■ Task brief:
How many lines of these records hold the string "hlim"? Reply with the number alone.

Stored data entries

::::::::::

import Summits.CriticalPhenomena.PercolationContinuityZ3.Theorems.PercNonProliferationSubpolynomialBlockingSubsurfaceHarris
import Literature.Probability.Percolation.BoxGatewayRarity
import HarnessLib

/-!
# `SubpolynomialBlocking` — a sub-surface-order floor for critical annulus blocking (part II)

Support file for crux item stmt-CriticalPhenomena-4446 (`PercNonProliferation.SubpolynomialBlocking`:
`∀ s > 0, ∀ᶠ n, n^{-s} ≤ u_n`, `u_n = P_{p_c(ℤ³)}(Λ_n ↮ ∂ⁱⁿΛ_{2n} inside Λ_{2n}) = blockProb 3 p_c n`), line
`slab-ladder-two-curtains`, lead c2. It proves the crux's inequality with `e^{-ε n²}` in place of `n^{-s}`:

  `subsurfaceBlocking : ∀ ε > 0, ∀ᶠ n, exp (-ε n²) ≤ u_n`,

i.e. `log (1/u_n) = o(n²)`. Before, the only lower bound in print or in tree was the SURFACE-ORDER floor
`u_n ≥ (1 - p_c)^{|∂_E Λ_n|} = e^{-Θ(n²)}` (`Negative.Strengthenings.pow_card_edgeBoundary_le_blockProb`, attained
at `n = 1`, `Negative.FloorAttained`; Disproof.lean §7: "nothing between `e^{-Cn²}` and `n^{-s}` is in print").
Part I (`…SubsurfaceHarris.lean`) gave `u_n ≥ c^{Σ_w a_w}`, `c = (1-p)^{2d}`, `a_w = P(w active)` over
`w ∈ ∂ⁱⁿΛ_{2n-1}`. Here:

* CERF–DEMBIN SYMMETRY (2020, §2 (eq1); tree `BoxGateway.measure_openConnVia_box_le_halfSpaceReach`, now with
  the deep site existentially quantified): `a_w ≤ h_{n-1} := P_p(0 ↔ height ≥ n-1 inside ℍ)`
  (`real_active_le_halfSpaceReach`), so `u_n ≥ c^{|∂ⁱⁿΛ_{2n-1}| · h_{n-1}}` (`blockProb_ge_rpow`, every `d`, `p < 1`):
  any proved half-space one-arm RATE `h_t ≤ t^{-a}` transfers to `u_n ≥ exp(-C_d n^{d-1-a})`.
* BARSKY–GRIMMETT–NEWMAN. `h_t → 0` iff `θ_ℍ(p) = 0` (`CerfDembinVanishing.tendsto_measure_halfSpaceReach`), which
  at `p_c(ℤ³)` is the tree's PROVED `BarskyGrimmettNewman1991_Z3_holds`; with `|∂ⁱⁿΛ_m| ≤ 2d(2m+1)^{d-1}` this is
  `log(1/u_n) = o(n^{d-1})` (`eventually_exp_le_blockProb`) and, at `d = 3`, `p = p_c`, `subsurfaceBlocking`.

What it does NOT give: the crux — `u_n ≥ n^{-s}` along these lines would need `h_n ≲ (log n)/n²`, not expected
(`h_n ≈ n^{-1}` numerically). Consistent with `Negative.AboveSix` (`e^{-o(n^{d-1})} ≤ K/n`).

References: Barsky–Grimmett–Newman, PTRF 90 (1991) (Grimmett 1999, Thm. (7.35)); R. Cerf, B. Dembin, ECP 25
(2020), §2; G. Grimmett, Percolation (1999), §2.2.
-/

noncomputable section

namespace Summit.CriticalPhenomena.PercolationContinuityZ3.Theorems.SubpolynomialBlocking

open MeasureTheory Filter Topology
open Literature.Probability.Percolation Literature.Probability.LatticeModels
open Literature.Probability.Percolation.CerfDembinVanishing
open Literature.Probability.Percolation.DCT16
open Literature.Barriers.CriticalPhenomena
open Summit.CriticalPhenomena.PercolationContinuityZ3.Theorems.SubpolynomialBlocking.Negative

namespace Subsurface

variable {d : ℕ}

/-! ## §1 Active boundary sites: transport to the half-space (Cerf–Dembin's symmetry) -/

/-- **An active boundary site percolates to height `t` in a half-space**: for `w ∈ ∂ⁱⁿΛ_m` and `t ≤ m`,
`P_p(∃ x ∈ Λ_{m-t}, w ↔ x inside Λ_m) ≤ P_p(A_t)`, `A_t = {0 ↔ height ≥ t inside ℍ}` — the lattice
automorphism `y ↦ σ(y - w)` of `BoxGateway.measure_openConnVia_box_le_halfSpaceReach` maps `w` to `0`,
`Λ_m` into `ℍ` and EVERY `t`-deep site to height `≥ t` (Cerf–Dembin 2020, §2 (eq1)). -/
theorem measure_active_le_halfSpaceReach [NeZero d] (p : unitInterval) {m t : ℕ} {w : Site d}
    (hw : w ∈ innerBoundary (zdGraph d) (box d m)) (htm : t ≤ m) :
    bondPercolation (zdGraph d) p
        {ω | ∃ x ∈ box d (m - t), ω ∈ openConnVia (withinGraph (zdGraph d) ↑(box d m)) w x} ≤
      bondPercolation (zdGraph d) p (halfSpaceReach d t) := by
  obtain ⟨i, hi⟩ := exists_eq_of_mem_innerBoundary_box hw
  -- the sign of the reflection (depends on `w` only)
  obtain ⟨s, hsbox, hsx⟩ : ∃ s : ℤˣ, (∀ y ∈ box d m, 0 ≤ (s : ℤ) * (y i - w i)) ∧
      ∀ x ∈ box d (m - t), (t : ℤ) ≤ (s : ℤ) * (x i - w i) := by
    have hcast : ((m - t : ℕ) : ℤ) = (m : ℤ) - t := by push_cast [Nat.cast_sub htm]; ring
    by_cases hwi : w i = (m : ℤ)
    · refine ⟨-1, fun y hy => ?_, fun x hx => ?_⟩
      · have := (mem_box.1 hy i).2
        rw [hwi]; push_cast; linarith
      · have hxi := mem_box.1 hx i
        rw [hcast] at hxi
        rw [hwi]; push_cast; linarith [hxi.2]
    · have hwi' : w i = -(m : ℤ) := hi.resolve_left hwi
      refine ⟨1, fun y hy => ?_, fun x hx => ?_⟩
      · have := (mem_box.1 hy i).1
        rw [hwi']; push_cast; linarith
      · have hxi := mem_box.1 hx i
        rw [hcast] at hxi
        rw [hwi']; push_cast; linarith [hxi.1]
  -- the automorphism `ψ y = σ (y - w)`
  set π : Equiv.Perm (Fin d) := Equiv.swap i 0 with hπ
  set ψ : zdGraph d ≃g zdGraph d := (zdShiftIso (-w)).trans (zdSignedPermIso π fun _ => s) with hψ
  set e : Site d ≃ Site d := ψ.toEquiv with he
  have he_apply : ∀ y, e y = Site.signedPerm π (fun _ => s) (y + -w) := fun y => rfl
  have he0 : ∀ y, e y 0 = (s : ℤ) * (y i - w i) := fun y => by
    rw [he_apply, Site.signedPerm_apply, hπ, Equiv.symm_swap, Equiv.swap_apply_right]
    simp [sub_eq_add_neg]
  have hew : e w = 0 := by rw [he_apply, add_neg_cancel, Site.signedPerm_zero]
  have hadj : ∀ u v, (zdGraph d).Adj (e u) (e v) ↔ (zdGraph d).Adj u v := fun u v => ψ.map_rel_iff'
  have hK : ∀ u v, (withinGraph (zdGraph d) (e '' ↑(box d m))).Adj (e u) (e v) ↔
      (withinGraph (zdGraph d) ↑(box d m)).Adj u v := fun u v => by
    simp only [withinGraph_adj, e.injective.mem_set_image, hadj u v]
  have himg : e '' (↑(box d m) : Set (Site d)) ⊆ halfSpace d := by
    rintro _ ⟨y, hy, rfl⟩
    change 0 ≤ e y 0
    rw [he0]
    exact hsbox y hy
  -- the inclusion of events
  have hsub : {ω | ∃ x ∈ box d (m - t), ω ∈ openConnVia (withinGraph (zdGraph d) ↑(box d m)) w x} ⊆
      BondConfig.relabel (sym2Equiv e) ⁻¹' halfSpaceReach d t := by
    rintro ω ⟨x, hx, hω⟩
    have hxω : x ∈ openClusterIn (withinGraph (zdGraph d) ↑(box d m)) ω w := hω
    have hrel := openClusterIn_relabel e hK ω w
    have hmem : e x ∈ openClusterIn (withinGraph (zdGraph d) (e '' ↑(box d m)))
        (BondConfig.relabel (sym2Equiv e) ω) 0 := by
      have h := Set.mem_image_of_mem e hxω
      rwa [← hrel, hew] at h
    refine ⟨e x, openClusterIn_mono_graph (withinGraph_mono _ himg) _ 0 hmem, ?_⟩
    rw [he0]
    exact hsx x hx
  calc bondPercolation (zdGraph d) p
        {ω | ∃ x ∈ box d (m - t), ω ∈ openConnVia (withinGraph (zdGraph d) ↑(box d m)) w x}
      ≤ bondPercolation (zdGraph d) p (BondConfig.relabel (sym2Equiv e) ⁻¹' halfSpaceReach d t) :=
        measure_mono hsub
    _ = (bondPercolation (zdGraph d) p).map (BondConfig.relabel (sym2Equiv e)) (halfSpaceReach d t) :=
        (MeasurableEquiv.map_apply _ _).symm
    _ = bondPercolation (zdGraph d) p (halfSpaceReach d t) := by
        rw [he, bondPercolation_map_relabel_iso ψ p]

/-- Real-valued form: `P_p(w active) ≤ P_p(A_t)`. -/
theorem real_active_le_halfSpaceReach [NeZero d] (p : unitInterval) {m t : ℕ} {w : Site d}
    (hw : w ∈ innerBoundary (zdGraph d) (box d m)) (htm : t ≤ m) :
    (bondPercolation (zdGraph d) p).real
        {ω | ∃ x ∈ box d (m - t), ω ∈ openConnVia (withinGraph (zdGraph d) ↑(box d m)) w x} ≤
      (bondPercolation (zdGraph d) p).real (halfSpaceReach d t) := by
  simp only [measureReal_def]
  exact ENNReal.toReal_mono (measure_ne_top _ _) (measure_active_le_halfSpaceReach p hw htm)

/-! ## §4 The probabilistic assembly (continued) -/

/-- **The sub-surface-order floor, quantitative form**: for `n ≥ 1` and `p < 1`,
`((1-p)^{2d})^{|∂ⁱⁿΛ_{2n-1}| · h_{n-1}} ≤ u_n(d,p)` where `h_t = P_p(0 ↔ height ≥ t inside ℍ)`
(`CerfDembinVanishing.halfSpaceReach`): bound each activity probability by `h_{n-1}`
(`real_active_le_halfSpaceReach`, `t = n-1 ≤ m = 2n-1`) and use that `x ↦ c^x` is antitone for
`0 < c ≤ 1`. Any rate `h_t ≤ t^{-a}` thus gives `u_n ≥ exp(-C_d n^{d-1-a})`. -/
theorem blockProb_ge_rpow [NeZero d] (p : unitInterval) (hp1 : (p : ℝ) < 1) {n : ℕ} (hn : 1 ≤ n) :
    ((1 - (p : ℝ)) ^ (2 * d)) ^ (((innerBoundary (zdGraph d) (box d (2 * n - 1))).card : ℝ) *
        (bondPercolation (zdGraph d) p).real (halfSpaceReach d (n - 1))) ≤
      blockProb d p n := by
  have hq0 : 0 < 1 - (p : ℝ) := by linarith
  have hq1 : 1 - (p : ℝ) ≤ 1 := by linarith [p.2.1]
  have hc0 : 0 < (1 - (p : ℝ)) ^ (2 * d) := pow_pos hq0 _
  have hc1 : (1 - (p : ℝ)) ^ (2 * d) ≤ 1 := pow_le_one₀ hq0.le hq1
  refine le_trans ?_ (blockProb_ge_rpow_sum p hp1 hn)
  refine Real.rpow_le_rpow_of_exponent_ge hc0 hc1 ?_
  have htm : n - 1 ≤ 2 * n - 1 := by omega
  calc ∑ w ∈ innerBoundary (zdGraph d) (box d (2 * n - 1)),
        (bondPercolation (zdGraph d) p).real {ω | ∃ x ∈ box d (2 * n - 1 - (n - 1)),
          ω ∈ openConnVia (withinGraph (zdGraph d) ↑(box d (2 * n - 1))) w x}
      ≤ ∑ _w ∈ innerBoundary (zdGraph d) (box d (2 * n - 1)),
          (bondPercolation (zdGraph d) p).real (halfSpaceReach d (n - 1)) :=
        Finset.sum_le_sum fun w hw => real_active_le_halfSpaceReach p hw htm
    _ = ((innerBoundary (zdGraph d) (box d (2 * n - 1))).card : ℝ) *
          (bondPercolation (zdGraph d) p).real (halfSpaceReach d (n - 1)) := by
        rw [Finset.sum_const, nsmul_eq_mul]

/-- `|∂ⁱⁿΛ_{2n-1}| ≤ 2d · 4^{d-1} · n^{d-1}` (from `card_innerBoundary_box_le`: `≤ 2d(2m+1)^{d-1}` and
`2(2n-1)+1 ≤ 4n` for `n ≥ 1`). -/
theorem card_innerBoundary_box_pred_le (hd : 1 ≤ d) {n : ℕ} (hn : 1 ≤ n) :
    ((innerBoundary (zdGraph d) (box d (2 * n - 1))).card : ℝ) ≤
      2 * d * 4 ^ (d - 1) * (n : ℝ) ^ (d - 1) := by
  have h1 := card_innerBoundary_box_le (d := d) (2 * n - 1)
  have h2 : (2 * (2 * n - 1) + 1) ^ (d - 1) ≤ (4 * n) ^ (d - 1) :=
    Nat.pow_le_pow_left (by omega) _
  have h3 : (innerBoundary (zdGraph d) (box d (2 * n - 1))).card ≤ 2 * d * (4 * n) ^ (d - 1) :=
    h1.trans (Nat.mul_le_mul_left _ h2)
  have h4 : ((innerBoundary (zdGraph d) (box d (2 * n - 1))).card : ℝ) ≤
      ((2 * d * (4 * n) ^ (d - 1) : ℕ) : ℝ) := by exact_mod_cast h3
  refine h4.trans (le_of_eq ?_)
  have : d - 1 + 1 = d := Nat.sub_add_cancel hd
  push_cast
  rw [mul_pow]
  ring

/-- **The sub-surface-order floor, asymptotic form**: if `θ_ℍ(p) = 0` (and `p < 1`, `d ≥ 1`), then for
every `ε > 0`, eventually `exp(-ε n^{d-1}) ≤ u_n(d,p)` — i.e. `log(1/u_n) = o(n^{d-1})`, strictly below the
surface order of the trivial floor `(1-p)^{|∂_E Λ_n|}`. Input: `P_p(A_t) → 0`
(`CerfDembinVanishing.tendsto_measure_halfSpaceReach`, Barsky–Grimmett–Newman via continuity from above). -/
theorem eventually_exp_le_blockProb [NeZero d] (hd : 1 ≤ d) (p : unitInterval) (hp1 : (p : ℝ) < 1)
    (hθ : theta (halfSpaceGraph d) (halfSpaceOrigin d) p = 0) {ε : ℝ} (hε : 0 < ε) :
    ∀ᶠ n : ℕ in atTop, Real.exp (-(ε * (n : ℝ) ^ (d - 1))) ≤ blockProb d p n := by
  set c : ℝ := (1 - (p : ℝ)) ^ (2 * d) with hc
  have hq0 : 0 < 1 - (p : ℝ) := by linarith
  have hc0 : 0 < c := pow_pos hq0 _
  have hc1 : c ≤ 1 := pow_le_one₀ hq0.le (by linarith [p.2.1])
  have hlog : Real.log c ≤ 0 := Real.log_nonpos hc0.le hc1
  -- `h_t → 0` (real-valued), shifted to `t = n - 1`
  have hlim : Tendsto (fun t : ℕ => (bondPercolation (zdGraph d) p).real (halfSpaceReach d t)) atTop (𝓝 0) := by
    have h' : Tendsto (fun t => ((bondPercolation (zdGraph d) p) (halfSpaceReach d t)).toReal) atTop
        (𝓝 (0 : ENNReal).toReal) :=
      (ENNReal.tendsto_toReal ENNReal.zero_ne_top).comp (tendsto_measure_halfSpaceReach p hθ)
    rw [ENNReal.toReal_zero] at h'
    simpa only [measureReal_def] using h'
  have hlim' : Tendsto (fun n : ℕ => (bondPercolation (zdGraph d) p).real (halfSpaceReach d (n - 1)))
      atTop (𝓝 0) :=
    hlim.comp (tendsto_atTop_atTop.2 fun b => ⟨b + 1, fun a ha => by omega⟩)
  -- choose `δ` with `2d·4^{d-1}·δ·|log c| ≤ ε`
  set K : ℝ := 2 * d * 4 ^ (d - 1) with hK
  have hK0 : 0 < K := by rw [hK]; positivity
  set δ : ℝ := ε / (K * (|Real.log c| + 1)) with hδ
  have hδ0 : 0 < δ := by rw [hδ]; positivity
  have hev : ∀ᶠ n : ℕ in atTop, (bondPercolation (zdGraph d) p).real (halfSpaceReach d (n - 1)) < δ :=
    hlim'.eventually (gt_mem_nhds hδ0)
  filter_upwards [hev, eventually_ge_atTop 1] with n hn hn1
  refine le_trans ?_ (blockProb_ge_rpow p hp1 hn1)
  set h : ℝ := (bondPercolation (zdGraph d) p).real (halfSpaceReach d (n - 1)) with hh
  have hh0 : 0 ≤ h := measureReal_nonneg
  set B : ℝ := ((innerBoundary (zdGraph d) (box d (2 * n - 1))).card : ℝ) with hB
  have hB0 : 0 ≤ B := by rw [hB]; positivity
  have hBle : B ≤ K * (n : ℝ) ^ (d - 1) := by rw [hB, hK]; exact card_innerBoundary_box_pred_le hd hn1
  -- `c^{B h} = exp (B h log c) ≥ exp (-ε n^{d-1})`
  rw [Real.rpow_def_of_pos hc0, Real.exp_le_exp]
  have hn0 : (0 : ℝ) ≤ (n : ℝ) ^ (d - 1) := by positivity
  have key : B * h * |Real.log c| ≤ ε * (n : ℝ) ^ (d - 1) := by
    calc B * h * |Real.log c| ≤ (K * (n : ℝ) ^ (d - 1)) * δ * |Real.log c| := by
          gcongr
      _ = (K * δ * |Real.log c|) * (n : ℝ) ^ (d - 1) := by ring
      _ ≤ ε * (n : ℝ) ^ (d - 1) := by
          refine mul_le_mul_of_nonneg_right ?_ hn0
          rw [hδ]
          rw [show K * (ε / (K * (|Real.log c| + 1))) * |Real.log c| =
              ε * (|Real.log c| / (|Real.log c| + 1)) by field_simp]
          refine mul_le_of_le_one_right hε.le ?_
          rw [div_le_one (by positivity)]
          linarith
  have habs : Real.log c = -|Real.log c| := by
    rw [abs_of_nonpos hlog]; ring
  rw [habs]
  nlinarith [key, mul_nonneg hB0 hh0]

end Subsurface

/-- **SUB-SURFACE-ORDER BLOCKING AT `p_c(ℤ³)`** (registered on crux stmt-CriticalPhenomena-4446, line
`slab-ladder-two-curtains`, lead c2): the crux's inequality with `e^{-ε n²}` in place of `n^{-s}` — for every
`ε > 0`, eventually in `n`,
`exp (-ε n²) ≤ P_{p_c}(no open path inside Λ_{2n} from Λ_n to ∂ⁱⁿΛ_{2n})`,
i.e. `log (1/u_n) = o(n²)`, improving the surface-order floor `u_n ≥ (1-p_c)^{|∂_E Λ_n|} = e^{-Θ(n²)}`
(`Negative.Strengthenings.pow_card_edgeBoundary_le_blockProb`). Proof: `Subsurface.eventually_exp_le_blockProb`
at `d = 3` with the tree's proved Barsky–Grimmett–Newman theorem `θ_ℍ(p_c(ℤ³)) = 0`
(`BarskyGrimmettNewman1991_Z3_holds`) and `p_c(ℤ³) < 1` (`criticalProb_zd_lt_one`). The crux itself
(`n^{-s}`) would need the half-space one-arm rate `h_n ≲ (log n)/n²` along this route, which is not
expected; the statement here is unconditional. -/
theorem subsurfaceBlocking :
    ∀ ε : ℝ, 0 < ε → ∀ᶠ n : ℕ in atTop,
      Real.exp (-(ε * (n : ℝ) ^ 2)) ≤
        (bondPercolation (zdGraph 3) (criticalProbI 3)).real
          {ω | ¬ ∃ x ∈ box 3 n, ∃ y ∈ innerBoundary (zdGraph 3) (box 3 (2 * n)),
            ω ∈ openConnIn ↑(box 3 (2 * n)) x y} := by
  intro ε hε
  have h := Subsurface.eventually_exp_le_blockProb (d := 3) (by norm_num) (criticalProbI 3)
    (criticalProb_zd_lt_one (by norm_num)) BarskyGrimmettNewman1991_Z3_holds hε
  filter_upwards [h] with n hn
  exact hn

end Summit.CriticalPhenomena.PercolationContinuityZ3.Theorems.SubpolynomialBlocking

end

::::::::::

■ Your solution:
4